Count the lines in the records below that contain the word "weak", and give only that count.

*** Available data ***

import Summits.AnomalousDissipation.AnomalousDissipation.Theorems.SolenoidalFractalHomogenisationLagrangianCarrierStreamPotentialWord
import Summits.AnomalousDissipation.AnomalousDissipation.Theorems.SolenoidalFractalHomogenisationLagrangianCarrierStreamPushforward
import Summits.AnomalousDissipation.AnomalousDissipation.Theorems.SolenoidalFractalHomogenisationLagrangianCarrierConstructionOneDirectional
import Summits.AnomalousDissipation.AnomalousDissipation.Theorems.SolenoidalFractalHomogenisationLagrangianRenormalisationStepExistsL
import Summits.AnomalousDissipation.AnomalousDissipation.Theorems.SolenoidalFractalHomogenisationLagrangianStepTailScales
import Summits.AnomalousDissipation.AnomalousDissipation.Theorems.SolenoidalFractalHomogenisationPermissibleFractalCarrierRegular
import HarnessLib

/-!
# K1L `LagrangianRenormalisationStep` (stmt-AnomalousDissipation-24912), registered stub `stub_tailL`: the LAGRANGIAN LEVELS as weak
# divergences of bounded antisymmetric stream potentials, and the template bookkeeping of their sizes (helper; `--supports stmt-AnomalousDissipation-24912`)

Summits-side helper file (everything proved; no definitions, no named facts).  Ruling R23-1 (A) of the cell: the tail step of K1L is run in
STREAM form.  For an abstract Lagrangian lattice carrier `E` (`IsLagrangian`, `LevelRegular`) whose coarse flows have bounded derivative
`‖flowDeriv m t w y‖ ≤ μ` on the refresh windows of level `m+1` (`w` the window's left end — the `UniformFlowDistortion` shape delivered under the
strain-budget ceiling by `…RegularLWindowDistortion.flowDeriv_window_distortion_le`, μ = 11/10):

* `exists_level_stream_potential`: at every time `t`, the Lagrangian level `b (m+1) t` is the weak divergence `Σ_i ∂_i ψ_{ia}` of an antisymmetric,
  continuous potential with `|ψ| ≤ 9 μ² · k a_{m+1} / (2π² N_{m+1}²)` — the Eulerian word potential (`…StreamPotentialWord`) pushed forward along the
  window's coarse flow (`…StreamPushforward`, `IsInserted`);
* `norm_b_succ_le_of_flowDeriv_le`: `‖b (m+1) t x‖ ≤ μ · k a_{m+1} / (2π N_{m+1})`;
* bookkeeping on the K1L template (`Permissible`, (T2), `N_m² ≤ N_{m+1}`, amplitude decay (A)): `kbar` is antitone, the potential scales
  `a_{m+1}/N_{m+1}²` are summable with tail `Σ_{m ≥ j} a_{m+1}/N_{m+1}² ≤ kbar_j · q^j / ((1 − q) gain)`, `q = 2^{-1/4}`
  (`tsum_potentialScale_tail_le`), and the velocity scales `a_{m+1}/N_{m+1}` are summable (`summable_amplitudeScale`).

These are the levelwise inputs of `Literature/…/PassiveVectorTensorStreamSeries.stream_of_levels_tail`; the assembly of `stub_tailL` is the sibling
file `…LagrangianRenormalisationStepTailL`.  Infrastructure for route-1's rung leaf F-D1.A0 (a frontier FORMAL rung); NOT a proof of anomalous dissipation.
-/

set_option linter.dupNamespace false

noncomputable section

namespace Summit.AnomalousDissipation.AnomalousDissipation.Theorems.SolenoidalFractalHomogenisation.LagrangianRenormalisationStep
import Mathlib
import Literature.NumberTheory.GaloisRepresentations.SGeneralQuadraticFamily
import Literature.NumberTheory.GaloisRepresentations.ArtinRestriction
import Literature.NumberTheory.Automorphic.QuadraticCharacterTwist
import Literature.NumberTheory.Automorphic.TunnellOctahedralGlobal

/-!
# Icosahedral quadratic descent — preliminaries, IV: the compositum `L = K''·K` and the
# splitting law `ε_{L/K''}(w) = ε_{K/ℚ}(v)^{f(w|v)}`

* `mem_range_iff_restrict_mem_range_of_sq_eq` — the Galois identity: if `M = F(s_M)` and
  `N = E(s_N)` with `s_M² = c = s_N²` (`c ∈ F`, `E ⊇ F`), then `Γ_N ≤ Γ_E` is the preimage of
  `Γ_M ≤ Γ_F` under restriction `Γ_E → Γ_F`.
* The field `L = K''(√-D₀)` over `K'' = ℚ(√-D)` with its `K = ℚ(√-D₀)`-algebra structure.
* `eventually_quadraticSign_eq_pow` — the splitting law for `L/K''` against `K/ℚ`.
-/

set_option linter.dupNamespace false

noncomputable section

open scoped NumberField
open NumberField IsDedekindDomain Field Filter
open Literature.NumberTheory.GaloisRepresentations Literature.NumberTheory.GaloisRepresentations.QuadraticFamily
open Literature.NumberTheory.Automorphic

namespace Summit.Langlands.Langlands.Theorems.IcosahedralQuadraticDescent

/-! ## The Galois identity for a compositum with a quadratic field -/

section GaloisIdentity

variable {F E M N : Type*} [Field F] [Field E] [Field M] [Field N]
  [Algebra F E] [Algebra F M] [Algebra E N] [Algebra.IsAlgebraic F M] [Algebra.IsAlgebraic E N]

omit [Algebra F E] [Algebra F M] [Algebra E N] [Algebra.IsAlgebraic F M]
  [Algebra.IsAlgebraic E N] in
/-- In a domain, `t'² = t²` forces `t' = t` or `t' = -t`. [folklore] -/
theorem eq_or_eq_neg_of_sq_eq_sq' {R : Type*} [CommRing R] [IsDomain R] {t t' : R}
    (h : t' ^ 2 = t ^ 2) : t' = t ∨ t' = -t := by
  have h0 : (t' - t) * (t' + t) = 0 := by linear_combination h
  rcases mul_eq_zero.mp h0 with h1 | h1
  · exact Or.inl (by linear_combination h1)
  · exact Or.inr (by linear_combination h1)

/-- **The Galois identity for a compositum.**  Let `E ⊇ F` be fields, `M = F(s_M)` with
`s_M² = c ∈ F` and `N = E(s_N)` with `s_N² = c` (every element of `M`, resp. `N`, is
`a + b·s`).  Then for `γ ∈ Γ_E`: `γ ∈ Γ_N` (the image of `Γ_N → Γ_E`) iff the restriction of `γ`
to `Γ_F` lies in `Γ_M` (the image of `Γ_M → Γ_F`).  Both say that `γ` fixes a square root of `c`
in `Ē`. [folklore] -/
theorem mem_range_iff_restrict_mem_range_of_sq_eq (c : F) (sM : M) (sN : N)
    (hsM : sM ^ 2 = algebraMap F M c)
    (hM : ∀ y : M, ∃ a b : F, y = algebraMap F M a + algebraMap F M b * sM)
    (hsN : sN ^ 2 = algebraMap E N (algebraMap F E c))
    (hN : ∀ x : N, ∃ a b : E, x = algebraMap E N a + algebraMap E N b * sN)
    (γ : absoluteGaloisGroup E) :
    γ ∈ (absGaloisRestrict E N).range ↔ absGaloisRestrict F E γ ∈ (absGaloisRestrict F M).range := by
  obtain ⟨eN, heN⟩ := exists_mem_range_absGaloisRestrict_iff E N
  obtain ⟨eM, heM⟩ := exists_mem_range_absGaloisRestrict_iff F M
  set abs := absClosureEmbedding F E with habs
  set t : AlgebraicClosure E := eN sN with ht
  set t' : AlgebraicClosure E := abs (eM sM) with ht'
  -- both `t` and `t'` are square roots of `c`
  have htsq : t ^ 2 = algebraMap F (AlgebraicClosure E) c := by
    rw [ht, ← map_pow, hsN, AlgHom.commutes, ← IsScalarTower.algebraMap_apply]
  have ht'sq : t' ^ 2 = algebraMap F (AlgebraicClosure E) c := by
    rw [ht', ← map_pow, ← map_pow, hsM, AlgHom.commutes, AlgHom.commutes]
  have htt' : t' = t ∨ t' = -t := eq_or_eq_neg_of_sq_eq_sq' (ht'sq.trans htsq.symm)
  -- `γ` fixes `E`, hence `F`
  have hfixE : ∀ a : E, γ • algebraMap E (AlgebraicClosure E) a = algebraMap E _ a := fun a => by
    rw [absoluteGaloisGroup.smul_def, AlgEquiv.commutes]
  have hfixF : ∀ a : F, γ • algebraMap F (AlgebraicClosure E) a = algebraMap F _ a := fun a => by
    rw [IsScalarTower.algebraMap_apply F E (AlgebraicClosure E), hfixE]
  -- left side: `γ` fixes `e_N(N)` iff it fixes `t`
  have hL : γ ∈ (absGaloisRestrict E N).range ↔ γ • t = t := by
    rw [heN]
    constructor
    · intro h; exact h sN
    · intro h x
      obtain ⟨a, b, rfl⟩ := hN x
      rw [map_add, map_mul, AlgHom.commutes, AlgHom.commutes, smul_add, smul_mul', hfixE, hfixE,
        ← ht, h]
  -- right side: `res γ` fixes `e_M(M)` iff `γ` fixes `t'`
  have hR : absGaloisRestrict F E γ ∈ (absGaloisRestrict F M).range ↔ γ • t' = t' := by
    rw [heM]
    have key : ∀ y : M, (absGaloisRestrict F E γ • eM y = eM y ↔ γ • abs (eM y) = abs (eM y)) := by
      intro y
      rw [← absGaloisRestrict_apply_smul]
      exact ⟨fun h => by rw [h], fun h => abs.injective h⟩
    constructor
    · intro h; exact (key sM).mp (h sM)
    · intro h y
      rw [key]
      obtain ⟨a, b, rfl⟩ := hM y
      rw [map_add, map_mul, AlgHom.commutes, AlgHom.commutes, map_add, map_mul, AlgHom.commutes,
        AlgHom.commutes, smul_add, smul_mul', hfixF, hfixF, ← ht', h]
  rw [hL, hR]
  rcases htt' with h | h
  · rw [h]
  · rw [h, smul_neg, neg_inj]

end GaloisIdentity

/-! ## The compositum `L = K''(√-D₀)` -/

section Compositum

variable (D₀ D : ℕ) [Fact (¬ IsSquare (-(D₀ : ℚ)))] [Fact (¬ IsSquare (-(D : ℚ)))]

/-- `-D₀` is not a square in `ℚ(√-D)` when `D₀ D` is not a square in `ℚ`
(`isSquare_mul_of_sq_eq`). [folklore] -/
theorem not_isSquare_neg_natCast_sqrtNegField (h : ¬ IsSquare ((D * D₀ : ℕ) : ℚ)) :
    ¬ IsSquare (-(D₀ : sqrtNegField ℚ D)) := by
  rintro ⟨x, hx⟩
  apply h
  refine isSquare_mul_of_sq_eq (K := ℚ) (D := D) (D' := D₀) (x := x) ?_
  rw [sq, ← hx, map_neg, map_natCast]

/-- **The compositum** `L = K''(√-D₀)`, `K'' = ℚ(√-D)`, as a member of the quadratic family over
`K''`. [folklore] -/
abbrev compositum : Type := sqrtNegField (sqrtNegField ℚ D) D₀

variable [Fact (¬ IsSquare (-(D₀ : sqrtNegField ℚ D)))]

omit [Fact (¬ IsSquare (-(D₀ : ℚ)))] in
/-- `ω_L² = -D₀` in the compositum, in the normal form of `QuadraticAlgebra.lift`. [folklore] -/
theorem omega_compositum_mul_self :
    (QuadraticAlgebra.omega : compositum D₀ D) * QuadraticAlgebra.omega =
      (-(D₀ : ℚ)) • (1 : compositum D₀ D) + (0 : ℚ) • QuadraticAlgebra.omega := by
  rw [zero_smul, add_zero, ← sq, omega_sq, Algebra.smul_def, mul_one, map_neg, map_natCast, map_neg,
    map_natCast]

/-- The `ℚ`-algebra map `K = ℚ(√-D₀) → L = K''(√-D₀)`, `ω ↦ ω`. [folklore] -/
def toCompositum : sqrtNegField ℚ D₀ →ₐ[ℚ] compositum D₀ D :=
  QuadraticAlgebra.lift ⟨QuadraticAlgebra.omega, omega_compositum_mul_self D₀ D⟩

/-- `K = ℚ(√-D₀)`-algebra structure on the compositum. [folklore] -/
instance algebraCompositum : Algebra (sqrtNegField ℚ D₀) (compositum D₀ D) :=
  (toCompositum D₀ D).toRingHom.toAlgebra

/-- Unfolding the algebra map `K → L`. [folklore] -/
theorem algebraMap_compositum_eq : algebraMap (sqrtNegField ℚ D₀) (compositum D₀ D) =
    (toCompositum D₀ D).toRingHom := rfl

/-- The tower `ℚ ⊂ K ⊂ L`. [folklore] -/
instance isScalarTower_compositum : IsScalarTower ℚ (sqrtNegField ℚ D₀) (compositum D₀ D) :=
  IsScalarTower.of_algebraMap_eq fun x => by
    rw [algebraMap_compositum_eq]
    exact ((toCompositum D₀ D).commutes x).symm

/-- The image of `ω_K` in `L` is `ω_L`. [folklore] -/
theorem algebraMap_omega :
    algebraMap (sqrtNegField ℚ D₀) (compositum D₀ D) QuadraticAlgebra.omega = QuadraticAlgebra.omega := by
  rw [algebraMap_compositum_eq]
  change (QuadraticAlgebra.omega : sqrtNegField ℚ D₀).re • (1 : compositum D₀ D) +
    (QuadraticAlgebra.omega : sqrtNegField ℚ D₀).im • (QuadraticAlgebra.omega : compositum D₀ D) = _
  rw [QuadraticAlgebra.omega_re, QuadraticAlgebra.omega_im, zero_smul, one_smul, zero_add]

end Compositum

/-! ## The splitting law -/

section SplittingLaw

/-- Every element of a quadratic algebra is `a + b ω`. [folklore] -/
theorem exists_eq_add_mul_omega {R : Type*} [Field R] {a b : R} (y : QuadraticAlgebra R a b) :
    ∃ u v : R, y = algebraMap R _ u + algebraMap R _ v * QuadraticAlgebra.omega := by
  obtain ⟨r, i⟩ := y
  refine ⟨r, i, ?_⟩
  rw [QuadraticAlgebra.mk_eq_add_smul_omega r i]
  simp [Algebra.smul_def]

variable (D₀ D : ℕ) [Fact (¬ IsSquare (-(D₀ : ℚ)))] [Fact (¬ IsSquare (-(D : ℚ)))]
  [Fact (¬ IsSquare (-(D₀ : sqrtNegField ℚ D)))]

/-- The Galois identity for `L = K''(√-D₀) ⊇ K'' = ℚ(√-D)` against `K = ℚ(√-D₀)`:
`Γ_L = res⁻¹(Γ_K)` inside `Γ_{K''}`. [folklore] -/
theorem mem_range_compositum_iff (γ : absoluteGaloisGroup (sqrtNegField ℚ D)) :
    γ ∈ (absGaloisRestrict (sqrtNegField ℚ D) (compositum D₀ D)).range ↔
      absGaloisRestrict ℚ (sqrtNegField ℚ D) γ ∈ (absGaloisRestrict ℚ (sqrtNegField ℚ D₀)).range :=
  mem_range_iff_restrict_mem_range_of_sq_eq (F := ℚ) (E := sqrtNegField ℚ D)
    (M := sqrtNegField ℚ D₀) (N := compositum D₀ D) (-(D₀ : ℚ)) QuadraticAlgebra.omega
    QuadraticAlgebra.omega omega_sq exists_eq_add_mul_omega
    (by rw [omega_sq, map_neg (algebraMap ℚ (sqrtNegField ℚ D)), map_natCast])
    exists_eq_add_mul_omega γ

/-- A `1 × 1` invertible matrix is `1` iff its entry is `1`. [folklore] -/
theorem gl_one_eq_one_iff (g : GL (Fin 1) ℂ) : g = 1 ↔ (g : Matrix (Fin 1) (Fin 1) ℂ) 0 0 = 1 := by
  constructor
  · intro h; rw [h]; simp
  · intro h
    ext i j
    rw [Subsingleton.elim i 0, Subsingleton.elim j 0, h]
    simp

/-- **The splitting law** for the compositum: at almost every finite place `w` of `K'' = ℚ(√-D)`,
with `v` the place of `ℚ` below, `ε_{L/K''}(w) = ε_{K/ℚ}(v)^{f(w|v)}` — a place of `K''` splits
in `L = K''K` iff the place below splits in `K` or has residue degree `2` in `K''`.  Proof: the
quadratic character of `L/K''` is the restriction of that of `K/ℚ` (`mem_range_compositum_iff`),
and the Frobenius of `w` restricts to `Frob_v^{f(w|v)}`
(`FramedGaloisRep.exists_restrictField_apply_eq_pow`); read both through the Frobenius dictionary
`quadraticArtinChar_apply_frob_coe`. [folklore] -/
theorem eventually_quadraticSign_eq_pow
    (h2K : Module.finrank ℚ (sqrtNegField ℚ D₀) = 2)
    (h2L : Module.finrank (sqrtNegField ℚ D) (compositum D₀ D) = 2) :
    ∀ᶠ w : HeightOneSpectrum (𝓞 (sqrtNegField ℚ D)) in cofinite,
      ∀ v : HeightOneSpectrum (𝓞 ℚ), w.asIdeal.under (𝓞 ℚ) = v.asIdeal →
        quadraticSign (compositum D₀ D) w =
          quadraticSign (sqrtNegField ℚ D₀) v ^ w.asIdeal.inertiaDeg (𝓞 ℚ) := by
  set K := sqrtNegField ℚ D₀
  set E := sqrtNegField ℚ D
  set L := compositum D₀ D
  set χL := quadraticArtinChar E L h2L with hχL
  set χK := quadraticArtinChar ℚ K h2K with hχK
  have h2E : Module.finrank ℚ E = 2 := finrank_sqrtNegField
  -- the good places
  have hA : ∀ᶠ w : HeightOneSpectrum (𝓞 E) in cofinite, Algebra.IsUnramifiedIn (𝓞 L) w.asIdeal := by
    rw [Filter.eventually_cofinite]; exact finite_setOf_not_isUnramifiedIn E L
  have hB := eventually_isUnramifiedAt_quadraticArtinChar (F := E) (E := L) h2L
  have hC0 : ∀ᶠ v : HeightOneSpectrum (𝓞 ℚ) in cofinite, Algebra.IsUnramifiedIn (𝓞 K) v.asIdeal := by
    rw [Filter.eventually_cofinite]; exact finite_setOf_not_isUnramifiedIn ℚ K
  have hC := eventually_under (E := E) (hC0.and (eventually_isUnramifiedAt_quadraticArtinChar h2K))
  filter_upwards [hA, hB, hC] with w hwL hwχ hwv v hv
  obtain ⟨hvK, hvχ⟩ := hwv v hv
  -- a Frobenius at `w`
  obtain ⟨𝔔, h𝔔⟩ := HeightOneSpectrum.primesAbove_nonempty w
  obtain ⟨τ, hτ⟩ := HeightOneSpectrum.exists_isArithFrobAt_of_mem_primesAbove_holds h𝔔
  have e1 : ((χL τ : GL (Fin 1) ℂ) : Matrix (Fin 1) (Fin 1) ℂ) 0 0 = quadraticSign L w :=
    quadraticArtinChar_apply_frob_coe h2L hwL hwχ h𝔔 hτ 0 0
  -- restriction of the Frobenius
  obtain ⟨𝔓, h𝔓, φ, hφ, hres⟩ :=
    FramedGaloisRep.exists_restrictField_apply_eq_pow χK hv hvχ h𝔔 hτ
  have e2 : ((χK φ : GL (Fin 1) ℂ) : Matrix (Fin 1) (Fin 1) ℂ) 0 0 = quadraticSign K v :=
    quadraticArtinChar_apply_frob_coe h2K hvK hvχ h𝔓 hφ 0 0
  -- the Galois identity on `τ`
  have key : χL τ = 1 ↔ χK φ ^ w.asIdeal.inertiaDeg (𝓞 ℚ) = 1 := by
    rw [hχL, quadraticArtinChar_apply_eq_one_iff, mem_range_compositum_iff, ← hres,
      FramedGaloisRep.restrictField_apply, hχK, quadraticArtinChar_apply_eq_one_iff]
  -- case on the residue degree
  have hsK := quadraticSign_eq_one_or (E := K) (v := v)
  have hsL := quadraticSign_eq_one_or (E := L) (v := w)
  rcases inertiaDeg_eq_one_or_two_of_finrank_eq_two h2E v w hv with hf | hf
  · rw [hf, pow_one] at key ⊢
    rw [gl_one_eq_one_iff, gl_one_eq_one_iff, e1, e2] at key
    rcases hsK with h | h <;> rcases hsL with h' | h'
    · rw [h, h']
    · exact absurd (key.mpr h) (by rw [h']; norm_num)
    · exact absurd (key.mp h') (by rw [h]; norm_num)
    · rw [h, h']
  · rw [hf] at key ⊢
    have h1 : χK φ ^ 2 = 1 := quadraticArtinChar_apply_sq h2K φ
    have h3 : quadraticSign L w = 1 := by rw [← e1, ← gl_one_eq_one_iff]; exact key.mpr h1
    rw [h3, sq, quadraticSign_mul_self]

end SplittingLaw

end Summit.Langlands.Langlands.Theorems.IcosahedralQuadraticDescent

end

*** End of Available data ***

Exercise answer: 2